TASK TO CARRY OUT | Among the records below, find the lines with the word "IsTimeOrdered" and copy them.

[Dataset excerpts]
===

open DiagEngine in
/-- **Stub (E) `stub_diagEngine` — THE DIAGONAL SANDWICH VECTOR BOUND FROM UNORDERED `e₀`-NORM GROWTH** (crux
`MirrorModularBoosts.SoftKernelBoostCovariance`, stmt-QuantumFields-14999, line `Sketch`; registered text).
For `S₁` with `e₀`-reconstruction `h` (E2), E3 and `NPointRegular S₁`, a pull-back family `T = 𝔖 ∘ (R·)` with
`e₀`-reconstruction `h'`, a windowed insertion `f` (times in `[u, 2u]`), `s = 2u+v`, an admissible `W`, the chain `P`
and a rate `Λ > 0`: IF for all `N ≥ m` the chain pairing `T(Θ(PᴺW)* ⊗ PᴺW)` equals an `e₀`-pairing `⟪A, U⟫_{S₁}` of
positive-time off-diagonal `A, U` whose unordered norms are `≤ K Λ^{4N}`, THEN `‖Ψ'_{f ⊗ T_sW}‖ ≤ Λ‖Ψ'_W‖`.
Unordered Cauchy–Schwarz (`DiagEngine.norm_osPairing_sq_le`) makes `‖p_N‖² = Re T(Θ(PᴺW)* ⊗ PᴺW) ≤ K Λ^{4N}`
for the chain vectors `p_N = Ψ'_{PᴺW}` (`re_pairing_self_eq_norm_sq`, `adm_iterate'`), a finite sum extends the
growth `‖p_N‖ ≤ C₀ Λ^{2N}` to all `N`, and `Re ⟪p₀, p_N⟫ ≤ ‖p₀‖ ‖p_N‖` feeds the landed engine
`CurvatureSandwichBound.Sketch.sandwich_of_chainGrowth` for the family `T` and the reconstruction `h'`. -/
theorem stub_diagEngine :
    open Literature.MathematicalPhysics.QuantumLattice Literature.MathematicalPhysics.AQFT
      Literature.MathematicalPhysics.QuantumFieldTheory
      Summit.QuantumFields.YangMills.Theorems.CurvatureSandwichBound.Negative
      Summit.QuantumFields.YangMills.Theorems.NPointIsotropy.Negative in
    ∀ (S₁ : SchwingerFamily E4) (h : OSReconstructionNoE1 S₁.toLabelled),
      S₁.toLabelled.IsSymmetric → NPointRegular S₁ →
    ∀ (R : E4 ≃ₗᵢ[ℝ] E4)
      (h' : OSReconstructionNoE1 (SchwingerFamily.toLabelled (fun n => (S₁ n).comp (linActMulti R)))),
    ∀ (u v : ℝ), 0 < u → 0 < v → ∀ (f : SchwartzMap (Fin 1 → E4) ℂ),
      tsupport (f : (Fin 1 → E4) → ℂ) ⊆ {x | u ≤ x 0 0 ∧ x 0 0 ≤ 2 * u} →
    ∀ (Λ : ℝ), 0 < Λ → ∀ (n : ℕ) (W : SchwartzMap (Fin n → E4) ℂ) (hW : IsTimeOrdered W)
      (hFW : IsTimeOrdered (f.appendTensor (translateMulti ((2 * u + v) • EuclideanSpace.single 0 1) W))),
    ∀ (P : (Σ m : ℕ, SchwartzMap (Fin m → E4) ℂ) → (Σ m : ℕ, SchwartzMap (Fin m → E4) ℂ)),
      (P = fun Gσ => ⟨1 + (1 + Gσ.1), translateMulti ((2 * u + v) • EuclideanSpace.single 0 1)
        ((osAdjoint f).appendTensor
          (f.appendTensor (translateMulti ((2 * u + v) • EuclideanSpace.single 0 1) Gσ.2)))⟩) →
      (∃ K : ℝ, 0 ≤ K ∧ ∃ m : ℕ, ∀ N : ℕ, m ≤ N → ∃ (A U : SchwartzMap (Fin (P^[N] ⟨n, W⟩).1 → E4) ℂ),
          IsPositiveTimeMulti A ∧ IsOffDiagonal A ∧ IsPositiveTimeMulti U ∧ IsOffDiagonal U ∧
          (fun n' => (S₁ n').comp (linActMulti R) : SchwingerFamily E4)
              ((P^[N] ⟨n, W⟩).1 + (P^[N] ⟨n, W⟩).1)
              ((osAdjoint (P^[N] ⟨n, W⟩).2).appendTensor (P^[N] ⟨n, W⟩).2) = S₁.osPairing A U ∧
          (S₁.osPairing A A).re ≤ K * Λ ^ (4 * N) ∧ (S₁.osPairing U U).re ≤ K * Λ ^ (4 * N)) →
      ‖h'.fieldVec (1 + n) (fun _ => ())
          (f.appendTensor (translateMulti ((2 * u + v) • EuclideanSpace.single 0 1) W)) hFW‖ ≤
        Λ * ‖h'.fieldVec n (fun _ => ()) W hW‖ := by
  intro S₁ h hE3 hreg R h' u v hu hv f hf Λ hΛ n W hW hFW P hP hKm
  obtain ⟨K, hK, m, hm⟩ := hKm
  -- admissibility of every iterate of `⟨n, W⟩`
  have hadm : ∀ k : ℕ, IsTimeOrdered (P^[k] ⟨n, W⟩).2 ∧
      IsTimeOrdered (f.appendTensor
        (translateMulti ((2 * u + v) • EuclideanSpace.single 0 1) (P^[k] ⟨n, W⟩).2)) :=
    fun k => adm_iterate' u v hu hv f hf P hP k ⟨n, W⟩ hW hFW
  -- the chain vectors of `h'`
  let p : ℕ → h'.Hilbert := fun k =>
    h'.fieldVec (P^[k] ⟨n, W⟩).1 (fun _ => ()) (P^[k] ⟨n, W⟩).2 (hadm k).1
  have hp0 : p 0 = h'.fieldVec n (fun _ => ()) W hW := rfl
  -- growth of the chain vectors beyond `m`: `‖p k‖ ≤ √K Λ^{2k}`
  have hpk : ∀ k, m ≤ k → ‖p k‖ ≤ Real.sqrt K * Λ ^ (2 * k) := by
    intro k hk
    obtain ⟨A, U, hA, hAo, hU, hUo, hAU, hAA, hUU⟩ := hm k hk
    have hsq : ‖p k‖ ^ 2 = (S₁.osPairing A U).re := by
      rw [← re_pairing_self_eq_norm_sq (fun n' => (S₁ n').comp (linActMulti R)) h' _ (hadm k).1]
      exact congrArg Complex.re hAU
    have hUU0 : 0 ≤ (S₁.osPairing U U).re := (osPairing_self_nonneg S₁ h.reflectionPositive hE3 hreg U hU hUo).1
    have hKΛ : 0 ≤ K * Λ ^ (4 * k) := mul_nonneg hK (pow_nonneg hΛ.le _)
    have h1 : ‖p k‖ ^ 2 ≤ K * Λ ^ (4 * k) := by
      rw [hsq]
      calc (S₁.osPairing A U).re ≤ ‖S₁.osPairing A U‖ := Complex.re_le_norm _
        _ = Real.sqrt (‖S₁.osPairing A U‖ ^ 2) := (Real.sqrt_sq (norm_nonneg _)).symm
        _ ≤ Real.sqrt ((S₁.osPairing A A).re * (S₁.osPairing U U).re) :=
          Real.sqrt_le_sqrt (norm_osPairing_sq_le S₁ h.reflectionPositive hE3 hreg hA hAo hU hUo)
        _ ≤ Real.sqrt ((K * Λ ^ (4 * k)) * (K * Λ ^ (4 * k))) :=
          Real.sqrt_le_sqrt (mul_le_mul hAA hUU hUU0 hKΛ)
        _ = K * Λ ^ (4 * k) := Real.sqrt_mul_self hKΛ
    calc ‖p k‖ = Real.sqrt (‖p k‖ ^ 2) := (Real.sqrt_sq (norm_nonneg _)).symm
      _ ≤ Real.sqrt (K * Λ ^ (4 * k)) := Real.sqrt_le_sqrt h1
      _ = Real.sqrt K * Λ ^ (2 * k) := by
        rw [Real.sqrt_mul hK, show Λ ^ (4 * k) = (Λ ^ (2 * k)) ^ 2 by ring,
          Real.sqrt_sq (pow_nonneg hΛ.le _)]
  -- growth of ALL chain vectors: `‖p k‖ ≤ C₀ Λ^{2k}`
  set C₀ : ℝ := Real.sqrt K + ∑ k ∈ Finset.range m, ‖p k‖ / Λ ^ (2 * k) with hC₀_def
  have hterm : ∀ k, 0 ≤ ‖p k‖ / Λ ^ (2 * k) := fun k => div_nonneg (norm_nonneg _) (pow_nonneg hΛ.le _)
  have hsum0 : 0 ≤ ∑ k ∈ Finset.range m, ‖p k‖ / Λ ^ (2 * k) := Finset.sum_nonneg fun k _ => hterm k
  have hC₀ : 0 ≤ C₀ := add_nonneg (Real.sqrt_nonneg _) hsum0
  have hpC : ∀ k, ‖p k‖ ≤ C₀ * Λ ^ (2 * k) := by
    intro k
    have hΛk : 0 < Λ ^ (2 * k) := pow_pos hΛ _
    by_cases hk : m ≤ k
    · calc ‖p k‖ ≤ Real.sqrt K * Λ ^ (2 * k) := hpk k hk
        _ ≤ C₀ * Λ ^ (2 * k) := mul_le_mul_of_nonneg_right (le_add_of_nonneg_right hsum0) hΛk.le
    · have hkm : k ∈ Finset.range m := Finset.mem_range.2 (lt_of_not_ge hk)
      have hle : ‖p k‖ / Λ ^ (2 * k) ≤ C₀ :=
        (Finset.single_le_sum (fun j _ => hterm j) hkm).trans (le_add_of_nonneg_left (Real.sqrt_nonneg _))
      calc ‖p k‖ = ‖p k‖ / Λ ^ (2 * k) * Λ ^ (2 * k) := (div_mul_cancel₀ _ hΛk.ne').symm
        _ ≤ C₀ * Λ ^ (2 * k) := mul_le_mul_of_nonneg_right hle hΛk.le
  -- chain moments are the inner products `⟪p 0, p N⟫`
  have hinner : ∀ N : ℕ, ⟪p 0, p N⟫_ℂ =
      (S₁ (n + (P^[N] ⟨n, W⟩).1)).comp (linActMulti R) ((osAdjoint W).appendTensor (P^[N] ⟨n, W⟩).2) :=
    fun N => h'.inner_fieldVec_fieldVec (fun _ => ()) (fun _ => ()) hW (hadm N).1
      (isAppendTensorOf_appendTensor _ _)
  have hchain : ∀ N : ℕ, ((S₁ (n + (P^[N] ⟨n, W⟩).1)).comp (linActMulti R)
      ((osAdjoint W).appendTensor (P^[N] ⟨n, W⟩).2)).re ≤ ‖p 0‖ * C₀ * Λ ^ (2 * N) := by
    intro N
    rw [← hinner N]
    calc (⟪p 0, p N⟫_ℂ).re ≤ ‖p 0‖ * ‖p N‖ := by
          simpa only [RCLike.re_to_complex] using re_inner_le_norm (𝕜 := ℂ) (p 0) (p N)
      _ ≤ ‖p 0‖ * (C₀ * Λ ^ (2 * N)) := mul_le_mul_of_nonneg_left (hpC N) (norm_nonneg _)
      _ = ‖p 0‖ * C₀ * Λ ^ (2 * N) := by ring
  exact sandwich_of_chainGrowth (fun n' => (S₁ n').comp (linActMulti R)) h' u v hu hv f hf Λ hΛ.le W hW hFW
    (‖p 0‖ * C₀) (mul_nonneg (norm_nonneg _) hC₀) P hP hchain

===

YOUR SOLUTION |
    ∀ (Λ : ℝ), 0 < Λ → ∀ (n : ℕ) (W : SchwartzMap (Fin n → E4) ℂ) (hW : IsTimeOrdered W)
      (hFW : IsTimeOrdered (f.appendTensor (translateMulti ((2 * u + v) • EuclideanSpace.single 0 1) W))),
  have hadm : ∀ k : ℕ, IsTimeOrdered (P^[k] ⟨n, W⟩).2 ∧
      IsTimeOrdered (f.appendTensor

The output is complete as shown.